Conclusions and Relevance for 3R
In this project an in-vitro model of the endothelial barrier will be established. The system will embody the parameters that are of major importance in the three-dimensional environment of endothelial cells and pericytes. As such, it will afford a new insight into the phenotypic and functional characteristics of pericytes, which are believed to represent a physiological reservoir of MSCs. To date, most studies involving MSCs have relied on data that have been gleaned from monolayer-cultured cells, which has often hindered a translation of in-vitro findings into preclinically and clinically relevant information. Owing to the lack of suitable in-vitro models at the present time, data with more relevance to the physiological situation can be obtained only from in-vivo experiments.
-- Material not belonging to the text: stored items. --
import Summits.QuantumFields.QCD.Theses.WilsonQuarkChessboard
import Summits.QuantumFields.QCD.Theses.GradientFlowSpecies
import Literature.MathematicalPhysics.QuantumFieldTheory.MassGapToLatticeClustering

/-!
# Crux `WilsonQuarkChessboard.MassiveBridge` (stmt-QuantumFields-17577), line `registered`, stub
`stub_speciesClusteringLaw` — structural lemmas (helper file, `--supports`)

The gen-2 skeleton `Cruxes/MassiveBridge/Lines/birth.lean` cuts the crux into three laws; the third,
`SpeciesClusteringLawStmt`, is NEW as a statement (no existing item): for `N_f ∈ {2,3}`, every regularisation
`reg` with `HasMassScaling` carrying full continuum data above an offset `M₀ ≥ 0` has a threshold `M₂ ≥ M₀` above
which, for every tuple and every DATA-CARRYING species renormalisation `(z, shift, T)`
(`IsQCDAlong (reg.scheme m z shift) T`), the lattice theories cluster the smeared species correlators in
Cauchy–Schwarz form at some rate `Δ > 0` (`QCDScheme.HasSpeciesCSClustering`).  It is an open problem (it contains
the heavy-quark lattice QCD gap seen by the species channels).  This file records, sorry-free and with all
statements INLINED over the Statement's vocabulary (the skeleton's `def`s live in a crux workfile and are not
importable), the three structural facts the lead's census relies on:

* `massiveBridge_schemeOffsetShift` — the `m_crit` offset shift: the regularisation with critical mass
  `m_crit(k) + a_k M / Z_m(k)` has at the tuple `m` literally the scheme of `reg` at `m + M` (the content of
  `GradientFlowSpecies.OffsetShift`, reproved here to keep the import cone inside this route);
* `massiveBridge_speciesClusteringLaw_iff_continuumGapLaw` — along the guard `IsQCDAlong` the law is EQUIVALENT
  to its continuum form (conclusion `∃ Δ > 0, T.HasMassGap Δ`), by the Literature equivalence
  `IsQCDAlong.hasSpeciesCSClustering_iff_hasMassGap` (`MassGapToLatticeClustering`);
* `massiveBridge_speciesClusteringLaw_iff_offsetFree` — OFFSET NORMAL FORM: the law for all offsets `M₀ ≥ 0` is
  equivalent to the law for offset-free data (`∀ m > 0`, the hypothesis shape `Honest reg` of the shared cruxes
  8922 / 8892), by the offset shift;
* `massiveBridge_speciesClusteringLaw_of_massiveLatticeGap_of_gapTransfer` — the law is implied by the shared
  items `GradientFlowSpecies.MassiveLatticeGap` (8922) ∧ `GradientFlowSpecies.GapTransfer` (8923, as typed): it
  is the honest replacement of 8923's role next to 8922.

References: Montvay–Münster 1994 §5.1 (critical hopping parameter, additive mass renormalisation); Jaffe–Witten
2000 §5; Glimm–Jaffe 1987 §6.1 Thm. 6.1.3; Osterwalder–Seiler 1978 §§2–4.
-/

noncomputable section

namespace Summit.QuantumFields.QCD.Theorems

open Filter
open Literature.MathematicalPhysics.QuantumFieldTheory

/-- **The offset shift of a regularisation** (Montvay–Münster §5.1: the additive mass renormalisation of Wilson
fermions is flavour-blind): shifting `m_crit(k)` by `a_k M / Z_m(k)` realises the tuple `m` exactly as `reg`
realises `m + M`; every other datum of the scheme is untouched.  Definitional (`ring`).
[cite: MontvayMunster1994, §5.1] -/
theorem massiveBridge_schemeOffsetShift {Nf : ℕ} (reg : QCDRegularisation Nf) (M : ℝ) (m : Fin Nf → ℝ)
    (z shift : QCDField Nf → ℕ → ℝ) :
    ({ reg with mcrit := fun k => reg.mcrit k + reg.a k * M / reg.Zm k } : QCDRegularisation Nf).scheme m z
        shift = reg.scheme (fun f => m f + M) z shift := by
  simp only [QCDRegularisation.scheme, QCDScheme.mk.injEq, true_and, and_true]
  funext f k
  ring

/-- The offset shift does not touch `Z_m` or `a`: mass scaling is unchanged. [cite: MontvayMunster1994, §5.1] -/
theorem massiveBridge_hasMassScaling_offsetShift_iff {Nf : ℕ} (reg : QCDRegularisation Nf) (M : ℝ) :
    ({ reg with mcrit := fun k => reg.mcrit k + reg.a k * M / reg.Zm k } : QCDRegularisation Nf).HasMassScaling ↔
      reg.HasMassScaling :=
  Iff.rfl

/-- **Species clustering law ⇔ continuum gap law.**  For `N_f ∈ {2,3}`, regularisations with `HasMassScaling`
and full continuum data above `M₀ ≥ 0`: "above some `M₂ ≥ M₀`, every data-carrying `(z, shift, T)` has species
Cauchy–Schwarz clustering at some rate `Δ > 0`" is equivalent to "… has a continuum mass gap `T.HasMassGap Δ` at
some rate `Δ > 0`" — along a QCD scheme the lattice clustering clause IS the continuum gap clause
(`IsQCDAlong.hasSpeciesCSClustering_iff_hasMassGap`). [cite: JaffeWitten2000, §5] [cite: GlimmJaffe1987, §6.1 Thm. 6.1.3] -/
theorem massiveBridge_speciesClusteringLaw_iff_continuumGapLaw :
    (∀ Nf : ℕ, Nf = 2 ∨ Nf = 3 → ∀ (reg : QCDRegularisation Nf) (M₀ : ℝ), reg.HasMassScaling → 0 ≤ M₀ →
      (∀ m : Fin Nf → ℝ, (∀ f, M₀ < m f) →
        ∃ (z shift : QCDField Nf → ℕ → ℝ) (T : OSData (QCDField Nf) 4),
          IsQCDAlong (reg.scheme m z shift) T ∧ T.IsNontrivial QCDField.glue ∧
            T.IsNonGaussian QCDField.glue ∧
              ∀ f g : Fin Nf, f ≠ g → T.IsNontrivial (QCDField.pseudoRe f g)) →
      ∃ M₂ : ℝ, M₀ ≤ M₂ ∧ ∀ m : Fin Nf → ℝ, (∀ f, M₂ < m f) →
        ∀ (z shift : QCDField Nf → ℕ → ℝ) (T : OSData (QCDField Nf) 4),
          IsQCDAlong (reg.scheme m z shift) T →
            ∃ Δ : ℝ, 0 < Δ ∧ (reg.scheme m z shift).HasSpeciesCSClustering Δ) ↔
    (∀ Nf : ℕ, Nf = 2 ∨ Nf = 3 → ∀ (reg : QCDRegularisation Nf) (M₀ : ℝ), reg.HasMassScaling → 0 ≤ M₀ →
      (∀ m : Fin Nf → ℝ, (∀ f, M₀ < m f) →
        ∃ (z shift : QCDField Nf → ℕ → ℝ) (T : OSData (QCDField Nf) 4),
          IsQCDAlong (reg.scheme m z shift) T ∧ T.IsNontrivial QCDField.glue ∧
            T.IsNonGaussian QCDField.glue ∧
              ∀ f g : Fin Nf, f ≠ g → T.IsNontrivial (QCDField.pseudoRe f g)) →
      ∃ M₂ : ℝ, M₀ ≤ M₂ ∧ ∀ m : Fin Nf → ℝ, (∀ f, M₂ < m f) →
        ∀ (z shift : QCDField Nf → ℕ → ℝ) (T : OSData (QCDField Nf) 4),
          IsQCDAlong (reg.scheme m z shift) T → ∃ Δ : ℝ, 0 < Δ ∧ T.HasMassGap Δ) := by
  constructor
  · intro h Nf hNf reg M₀ hms hM₀ hdata
    obtain ⟨M₂, hM₀₂, hm⟩ := h Nf hNf reg M₀ hms hM₀ hdata
    refine ⟨M₂, hM₀₂, fun m hmm z shift T hqcd => ?_⟩
    obtain ⟨Δ, hΔ, hcs⟩ := hm m hmm z shift T hqcd
    exact ⟨Δ, hΔ, hqcd.hasMassGap_of_hasSpeciesCSClustering hcs⟩
  · intro h Nf hNf reg M₀ hms hM₀ hdata
    obtain ⟨M₂, hM₀₂, hm⟩ := h Nf hNf reg M₀ hms hM₀ hdata
    refine ⟨M₂, hM₀₂, fun m hmm z shift T hqcd => ?_⟩
    obtain ⟨Δ, hΔ, hgap⟩ := hm m hmm z shift T hqcd
    exact ⟨Δ, hΔ, hqcd.hasSpeciesCSClustering_of_hasMassGap hgap⟩

/-- **Offset normal form of the species clustering law.**  The law for every offset `M₀ ≥ 0` (the shape the
crux composition consumes) is equivalent to the law for OFFSET-FREE data (`∀ m > 0`: the hypothesis shape
`Honest reg` of the shared cruxes `GradientFlowSpecies.MassiveLatticeGap` 8922 and
`HeatSlicedQuarks.RobustYangMillsHandover` 8892), with a threshold `M₂ ≥ 0`: shift `m_crit` by `a_k M₀ / Z_m(k)`
(`massiveBridge_schemeOffsetShift`). [cite: MontvayMunster1994, §5.1] [cite: JaffeWitten2000, §5] -/
theorem massiveBridge_speciesClusteringLaw_iff_offsetFree :
    (∀ Nf : ℕ, Nf = 2 ∨ Nf = 3 → ∀ (reg : QCDRegularisation Nf) (M₀ : ℝ), reg.HasMassScaling → 0 ≤ M₀ →
      (∀ m : Fin Nf → ℝ, (∀ f, M₀ < m f) →
        ∃ (z shift : QCDField Nf → ℕ → ℝ) (T : OSData (QCDField Nf) 4),
          IsQCDAlong (reg.scheme m z shift) T ∧ T.IsNontrivial QCDField.glue ∧
            T.IsNonGaussian QCDField.glue ∧
              ∀ f g : Fin Nf, f ≠ g → T.IsNontrivial (QCDField.pseudoRe f g)) →
      ∃ M₂ : ℝ, M₀ ≤ M₂ ∧ ∀ m : Fin Nf → ℝ, (∀ f, M₂ < m f) →
        ∀ (z shift : QCDField Nf → ℕ → ℝ) (T : OSData (QCDField Nf) 4),
          IsQCDAlong (reg.scheme m z shift) T →
            ∃ Δ : ℝ, 0 < Δ ∧ (reg.scheme m z shift).HasSpeciesCSClustering Δ) ↔
    (∀ Nf : ℕ, Nf = 2 ∨ Nf = 3 → ∀ reg : QCDRegularisation Nf, reg.HasMassScaling →
      (∀ m : Fin Nf → ℝ, (∀ f, 0 < m f) →
        ∃ (z shift : QCDField Nf → ℕ → ℝ) (T : OSData (QCDField Nf) 4),
          IsQCDAlong (reg.scheme m z shift) T ∧ T.IsNontrivial QCDField.glue ∧
            T.IsNonGaussian QCDField.glue ∧
              ∀ f g : Fin Nf, f ≠ g → T.IsNontrivial (QCDField.pseudoRe f g)) →
      ∃ M₂ : ℝ, 0 ≤ M₂ ∧ ∀ m : Fin Nf → ℝ, (∀ f, M₂ < m f) →
        ∀ (z shift : QCDField Nf → ℕ → ℝ) (T : OSData (QCDField Nf) 4),
          IsQCDAlong (reg.scheme m z shift) T →
            ∃ Δ : ℝ, 0 < Δ ∧ (reg.scheme m z shift).HasSpeciesCSClustering Δ) := by
  constructor
  · -- specialise the offset to `M₀ = 0`
    intro h Nf hNf reg hms hdata
    exact h Nf hNf reg 0 hms le_rfl hdata
  · -- shift the offset away
    intro h Nf hNf reg M₀ hms hM₀ hdata
    set reg' : QCDRegularisation Nf :=
      { reg with mcrit := fun k => reg.mcrit k + reg.a k * M₀ / reg.Zm k } with hreg'
    have hms' : reg'.HasMassScaling := (massiveBridge_hasMassScaling_offsetShift_iff reg M₀).2 hms
    have hdata' : ∀ m : Fin Nf → ℝ, (∀ f, 0 < m f) →
        ∃ (z shift : QCDField Nf → ℕ → ℝ) (T : OSData (QCDField Nf) 4),
          IsQCDAlong (reg'.scheme m z shift) T ∧ T.IsNontrivial QCDField.glue ∧
            T.IsNonGaussian QCDField.glue ∧
              ∀ f g : Fin Nf, f ≠ g → T.IsNontrivial (QCDField.pseudoRe f g) := by
      intro m hm
      obtain ⟨z, shift, T, hqcd, hglue, hng, hps⟩ := hdata (fun f => m f + M₀) fun f => by
        have := hm f; linarith
      refine ⟨z, shift, T, ?_, hglue, hng, hps⟩
      rwa [hreg', massiveBridge_schemeOffsetShift reg M₀ m z shift]
    obtain ⟨M₂, hM₂, hm⟩ := h Nf hNf reg' hms' hdata'
    refine ⟨M₂ + M₀, by linarith, fun m hmm z shift T hqcd => ?_⟩
    have hmm' : ∀ f, M₂ < (fun f => m f - M₀) f := fun f => by
      have := hmm f; simp only; linarith
    have hsch : reg'.scheme (fun f => m f - M₀) z shift = reg.scheme m z shift := by
      rw [hreg', massiveBridge_schemeOffsetShift reg M₀ (fun f => m f - M₀) z shift]
      simp only [sub_add_cancel]
    have hqcd' : IsQCDAlong (reg'.scheme (fun f => m f - M₀) z shift) T := by rwa [hsch]
    obtain ⟨Δ, hΔ, hcs⟩ := hm (fun f => m f - M₀) hmm' z shift T hqcd'
    exact ⟨Δ, hΔ, by rwa [hsch] at hcs⟩

/-- **Where the law sits among the shared items**: the species clustering law (inlined) FOLLOWS from the
shared lattice gap law `GradientFlowSpecies.MassiveLatticeGap` (stmt-QuantumFields-8922) together with the
shared transfer item `GradientFlowSpecies.GapTransfer` (stmt-QuantumFields-8923, as typed): the lattice gap
`Δ` above 8922's threshold is transferred to `T.HasMassGap (Δ/2)` along any data-carrying `(z, shift, T)`
(the lattice clause does not read `z, shift`), and the continuum gap is read back on the lattice as species
Cauchy–Schwarz clustering (`IsQCDAlong.hasSpeciesCSClustering_of_hasMassGap`).  So the law is at most the
conjunction 8922 ∧ 8923 — and it is the honest replacement of 8923's role in that conjunction (8923's
per-pair hypothesis is not expected to transfer; the law asks the species clustering directly).
[cite: JaffeWitten2000, §5] [cite: OsterwalderSeiler1978, §§2–4] -/
theorem massiveBridge_speciesClusteringLaw_of_massiveLatticeGap_of_gapTransfer
    (hML : Summit.QuantumFields.QCD.Theses.GradientFlowSpecies.MassiveLatticeGap)
    (hGT : Summit.QuantumFields.QCD.Theses.GradientFlowSpecies.GapTransfer) :
    ∀ Nf : ℕ, Nf = 2 ∨ Nf = 3 → ∀ (reg : QCDRegularisation Nf) (M₀ : ℝ), reg.HasMassScaling → 0 ≤ M₀ →
      (∀ m : Fin Nf → ℝ, (∀ f, M₀ < m f) →
        ∃ (z shift : QCDField Nf → ℕ → ℝ) (T : OSData (QCDField Nf) 4),
          IsQCDAlong (reg.scheme m z shift) T ∧ T.IsNontrivial QCDField.glue ∧
            T.IsNonGaussian QCDField.glue ∧
              ∀ f g : Fin Nf, f ≠ g → T.IsNontrivial (QCDField.pseudoRe f g)) →
      ∃ M₂ : ℝ, M₀ ≤ M₂ ∧ ∀ m : Fin Nf → ℝ, (∀ f, M₂ < m f) →
        ∀ (z shift : QCDField Nf → ℕ → ℝ) (T : OSData (QCDField Nf) 4),
          IsQCDAlong (reg.scheme m z shift) T →
            ∃ Δ : ℝ, 0 < Δ ∧ (reg.scheme m z shift).HasSpeciesCSClustering Δ := by
  refine massiveBridge_speciesClusteringLaw_iff_offsetFree.2 fun Nf hNf reg hms hdata => ?_
  obtain ⟨M, hM⟩ := hML Nf hNf reg ⟨hms, hdata⟩
  refine ⟨max M 0, le_max_right _ _, fun m hm z shift T hqcd => ?_⟩
  obtain ⟨Δ, hΔ, hlat⟩ := hM m fun f => (le_max_left M 0).trans_lt (hm f)
  have hlat' : (reg.scheme m z shift).HasLatticeMassGap Δ := hlat
  have hgap : T.HasMassGap (Δ / 2) :=
    hGT Nf (reg.scheme m z shift) T Δ (Δ / 2) (by positivity) (by linarith) hqcd hlat'
  exact ⟨Δ / 2, by positivity, hqcd.hasSpeciesCSClustering_of_hasMassGap hgap⟩

end Summit.QuantumFields.QCD.Theorems

end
Our model may also be useful in the wider fields of angiogenesis, carcinogenesis and drug delivery. Hence, its development could help to numerically reduce animal experimentation across several research fields.
References
1. Armulik,A. et al. (2005) Circ. Res. 97, 512-523
2. Crisan,M. et al. (2008) Cell Stem Cell 3, 301-313
3. Bara, J et al. (2014) Stem Cells 32, 1713-23
4. Waters,J.P. et al. (2013) J. Vasc. Res. 50, 324-331
5. Morgan,J.P. et al. (2013) Nat. Protoc. 8, 1820-1836
6. Zheng,Y. et al. (2012) Proc. Natl. Acad. Sci. U. S. A 109, 9342-9347
Figures
Figure 1: In-vitro model of the endothelial barrier. The model is comprised of two compartments (i) a hydrogel with encapsulated pericytes mimicking the perivascular tissue (beige) and (ii) a perfused microchannel containing endothelial cells (light red). In the assembled barrier the endothelial cells cover the microchannel, produce components of the basement membrane, and promote the migration of pericytes towards the endothelial layer.
Figure 2: Various vessel configurations in the microfluidic system. A, B: Examples of microvessel geometries and designs; C: Parallel channels can be used to generate gradients of chemokines within the hydrogel.